/-! ## §4 PROVED amplification: SEED ∧ REACH ⟹ X1 (at fixed `(d, m)`, for all `(d, m)`, the rung plan, the crux BY NAME) -/

/-- **AMPLIFICATION AT FIXED `(d, m)` (no sorry).** Local clause at the seeded fibre ⟹ a Euclidean-open set of algebraic fibres
⟹ every fibre algebraic (algebraicity locus = countable union of closed algebraic subsets, one with interior) ⟹ `W_{s₁}` algebraic
(Lefschetz (1,1) and Kleiman for `q·H_{s₁}³` on the abelian fibre) ⟹ `g^*W_{s₁}` is a non-zero rational algebraic class of
`W_L(B) ⊗ ℂ` ⟹ all of `W_L(B) ⊗ ℂ` is algebraic (one-class lemma). [cite: CharlesSchnell2014Notes, Prop. 11.3.11]
[cite: Markman2025SurveySecant, §4] [cite: vanGeemen1994HodgeAV, 3.6–3.7] [cite: VoisinHodgeII2003, §9.2.4 Prop. 9.20] -/
theorem x1At_of_seed (d m : ℕ) (hA : SeedAnchorAt d m) (hR : SeedReachAt d m) : X1At d m := by
  intro B η hH c hc hcQ _
  have hW : IsWeilTypeCM B η (bqPoly d m) 2 3 := hH.isWeilTypeCM
  obtain ⟨P, ηP, hWP, h, w, hpol, hkae, hros, hdisc, hlag, hwW, hwQ, hw0, hloc⟩ := hA
  haveI : Fact (Irreducible (realPolyQ (bqPoly d m))) := hWP.fact_irreducible_map_real
  obtain ⟨𝒳, S, f, s₀, s₁, e', B', η', g, e₁, H, W, hf, h𝒳, hS, hirr, hsm, hHfib, hWfib, hH₀, hW₀, hgi, hgc, hB'dim,
      hW₁mem, hW₁ne⟩ :=
    hR P ηP h w hWP hpol hkae hros hdisc hlag hwW hwQ hw0 B η hH
  haveI := hirr
  -- (1) the local clause at the seeded fibre `s₀`
  obtain ⟨U, q, hUo, hs₀U, hUalg⟩ := hloc f hf h𝒳 hS hirr hsm H W hHfib hWfib s₀ e' hH₀ hW₀
  -- (2) the global class `q·H³ + W` is algebraic on an open set of fibres, hence on every fibre
  set Bq : complexBetti 𝒳 (2 * 3) := ((q : ℚ) : ℂ) • cupPowTwo H 3 + W with hBqdef
  have hres : ∀ s : ComplexPoints S, complexBetti.map (fiberι f s) (2 * 3) Bq =
      ((q : ℚ) : ℂ) • cupPowTwo (complexBetti.map (fiberι f s) 2 H) 3 + complexBetti.map (fiberι f s) (2 * 3) W := by
    intro s
    rw [hBqdef, map_add, map_smul, complexBetti_map_cupPowTwo']
  have hUalg' : ∀ t ∈ U, complexBetti.map (fiberι f t) (2 * 3) Bq ∈ algebraicClasses (fiberOver f t) 3 := by
    intro t ht
    rw [hres]
    exact hUalg t ht
  have hall := mem_algebraicClasses_of_isOpen_subset_algebraicityLocus f h𝒳 hS hsm hf Bq hUo ⟨s₀, hs₀U⟩ hUalg'
  have halg₁ : ((q : ℚ) : ℂ) • cupPowTwo (complexBetti.map (fiberι f s₁) 2 H) 3 +
      complexBetti.map (fiberι f s₁) (2 * 3) W ∈ algebraicClasses (fiberOver f s₁) 3 := by
    rw [← hres]
    exact hall s₁
  -- (3) `H_{s₁}³` is algebraic (Lefschetz (1,1) + Kleiman on the abelian variety `B' ≅ 𝒳_{s₁}`), hence so is `W_{s₁}`
  have hB'sp : IsSmoothProjective (2 * 3 * 2) B'.X := by
    have h' : IsSmoothProjective B'.dim B'.X := AbelianVariety.isSmoothProjective_holds (A := B')
    rwa [hB'dim] at h'
  have hh₁ : complexBetti.map e₁.hom 2 (complexBetti.map (fiberι f s₁) 2 H) ∈ algebraicClasses B'.X 1 :=
    lefschetzOneOne_rational_holds hB'sp _ ((isRationalClass_map_iff_of_iso e₁).2 (hHfib s₁).1)
      ((isOfHodgeType_map_iff_of_iso e₁).2 (hHfib s₁).2)
  have hh₃ : complexBetti.map e₁.hom (2 * 3) (cupPowTwo (complexBetti.map (fiberι f s₁) 2 H) 3) ∈
      algebraicClasses B'.X 3 := by
    rw [complexBetti_map_cupPowTwo']
    exact cupPowTwo_mem_algebraicClasses_abelian B' hh₁ 2
  have hH₃ : cupPowTwo (complexBetti.map (fiberι f s₁) 2 H) 3 ∈ algebraicClasses (fiberOver f s₁) 3 :=
    (mem_algebraicClasses_map_iff_of_iso e₁).1 hh₃
  have hW₁ : complexBetti.map (fiberι f s₁) (2 * 3) W ∈ algebraicClasses (fiberOver f s₁) 3 := by
    have h' := Submodule.sub_mem _ halg₁ (Submodule.smul_mem _ ((q : ℚ) : ℂ) hH₃)
    rwa [add_sub_cancel_left] at h'
  -- (4) transport `W_{s₁}` to `B'` (chart) and to `B` (the `L`-equivariant isogeny `g`)
  set w₁ : complexBetti B'.X (2 * 3) := complexBetti.map e₁.hom (2 * 3) (complexBetti.map (fiberι f s₁) (2 * 3) W)
    with hw₁def
  have hw₁alg : w₁ ∈ algebraicClasses B'.X 3 := (mem_algebraicClasses_map_iff_of_iso e₁).2 hW₁
  have hw₁Q : IsRationalClass w₁ := (isRationalClass_map_iff_of_iso e₁).2 (hWfib s₁).1
  have hBsp : IsSmoothProjective B.dim B.X := AbelianVariety.isSmoothProjective_holds (A := B)
  have hgw : complexBetti.map g.hom.hom.hom (2 * 3) w₁ ∈ weilClassesField B η ((bqPoly d m).comp (Polynomial.X ^ 2)) (2 * 3) :=
    map_mem_weilClassesField_of_comm hgc hW₁mem
  have hgwQ : IsRationalClass (complexBetti.map g.hom.hom.hom (2 * 3) w₁) := hw₁Q.map _
  have hgwalg : complexBetti.map g.hom.hom.hom (2 * 3) w₁ ∈ algebraicClasses B.X 3 :=
    map_mem_algebraicClasses_of_abelianVariety hBsp B' g.hom.hom.hom hw₁alg
  have hgw0 : complexBetti.map g.hom.hom.hom (2 * 3) w₁ ≠ 0 := fun h0 =>
    hW₁ne ((complexBetti_map_bijective_of_isIsogeny hgi (2 * 3)).1 (h0.trans (map_zero _).symm))
  -- (5) one non-zero rational algebraic Weil class suffices
  have hle := weilClassesField_le_algebraicClasses_of_isRationalClass_of_ne_zero hW.natDegree_comp hW.irreducible
    hW.eval₂_eq_zero hW.degree_mul_rank hW.k_pos hgw hgwQ hgw0 hgwalg
  exact hle hc

/-- lci variant: Bloch's class-level theorem for `(12, 3)` ∧ an lci seed ∧ REACH ⟹ X1 at `(d, m)` (proved). -/
theorem x1At_of_blochSeed (d m : ℕ) (hB : BlochSemiregularSpread (2 * 3 * 2) 3) (hS : BlochSeedAt d m)
    (hR : SeedReachAt d m) : X1At d m :=
  x1At_of_seed d m (seedAnchorAt_of_blochSpread_of_blochSeedAt hB hS) hR

/-- **THE RUNG'S PLAN on this line (proved): `SeedAnchorAt 1 3 → SeedReachAt 1 3 → X1At 1 3`.** -/
theorem rung_d1_m3_of_seedAt (hA : SeedAnchorAt 1 3) (hR : SeedReachAt 1 3) : X1At 1 3 :=
  x1At_of_seed 1 3 hA hR

/-- SEED ∧ REACH for all `(d, m)` ⟹ X1 for all `(d, m)` (proved). -/
theorem x1All_of_seed (hA : SeedAnchors) (hR : SeedReach) : X1All :=
  fun d m hd hm hsq => x1At_of_seed d m (hA d m hd hm hsq) (hR d m hd hm hsq)

/-- `X1All` IS the crux (definitional: `bqPoly d m` is the route's polynomial, `6 = 2·3`). -/
theorem x1All_iff : X1All ↔ Summit.HodgeConjecture.HodgeConjecture.Theses.BiquadraticSecantLift.MarkmanBiquadraticTwelvefolds :=
  ⟨fun h d m hd hm hsq B η hH c hc hcQ hcH => h d m hd hm hsq B η hH c hc hcQ hcH,
    fun h d m hd hm hsq B η hH c hc hcQ hcH => h d m hd hm hsq B η hH c hc hcQ hcH⟩

/-- **COMPOSITION — concludes the crux BY NAME from the registered stubs** (sorries live only inside `stub_seedAnchor`,
`stub_seedReach`): `stub_seedAnchor → stub_seedReach → MarkmanBiquadraticTwelvefolds` via `x1All_of_seed`. -/
theorem MarkmanBiquadraticTwelvefolds_of_stubs :
    Summit.HodgeConjecture.HodgeConjecture.Theses.BiquadraticSecantLift.MarkmanBiquadraticTwelvefolds :=
  x1All_iff.1 (x1All_of_seed stub_seedAnchor stub_seedReach)

end Summit.HodgeConjecture.HodgeConjecture.Cruxes.MarkmanBiquadraticTwelvefolds.Seed

end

........

WHAT THE TASK ASKS:
Give back the records word for word. Start at the first line, end at the line containing "of algebraic fibres", and include both.

YOUR RESPONSE:
/-! ## §4 PROVED amplification: SEED ∧ REACH ⟹ X1 (at fixed `(d, m)`, for all `(d, m)`, the rung plan, the crux BY NAME) -/

/-- **AMPLIFICATION AT FIXED `(d, m)` (no sorry).** Local clause at the seeded fibre ⟹ a Euclidean-open set of algebraic fibres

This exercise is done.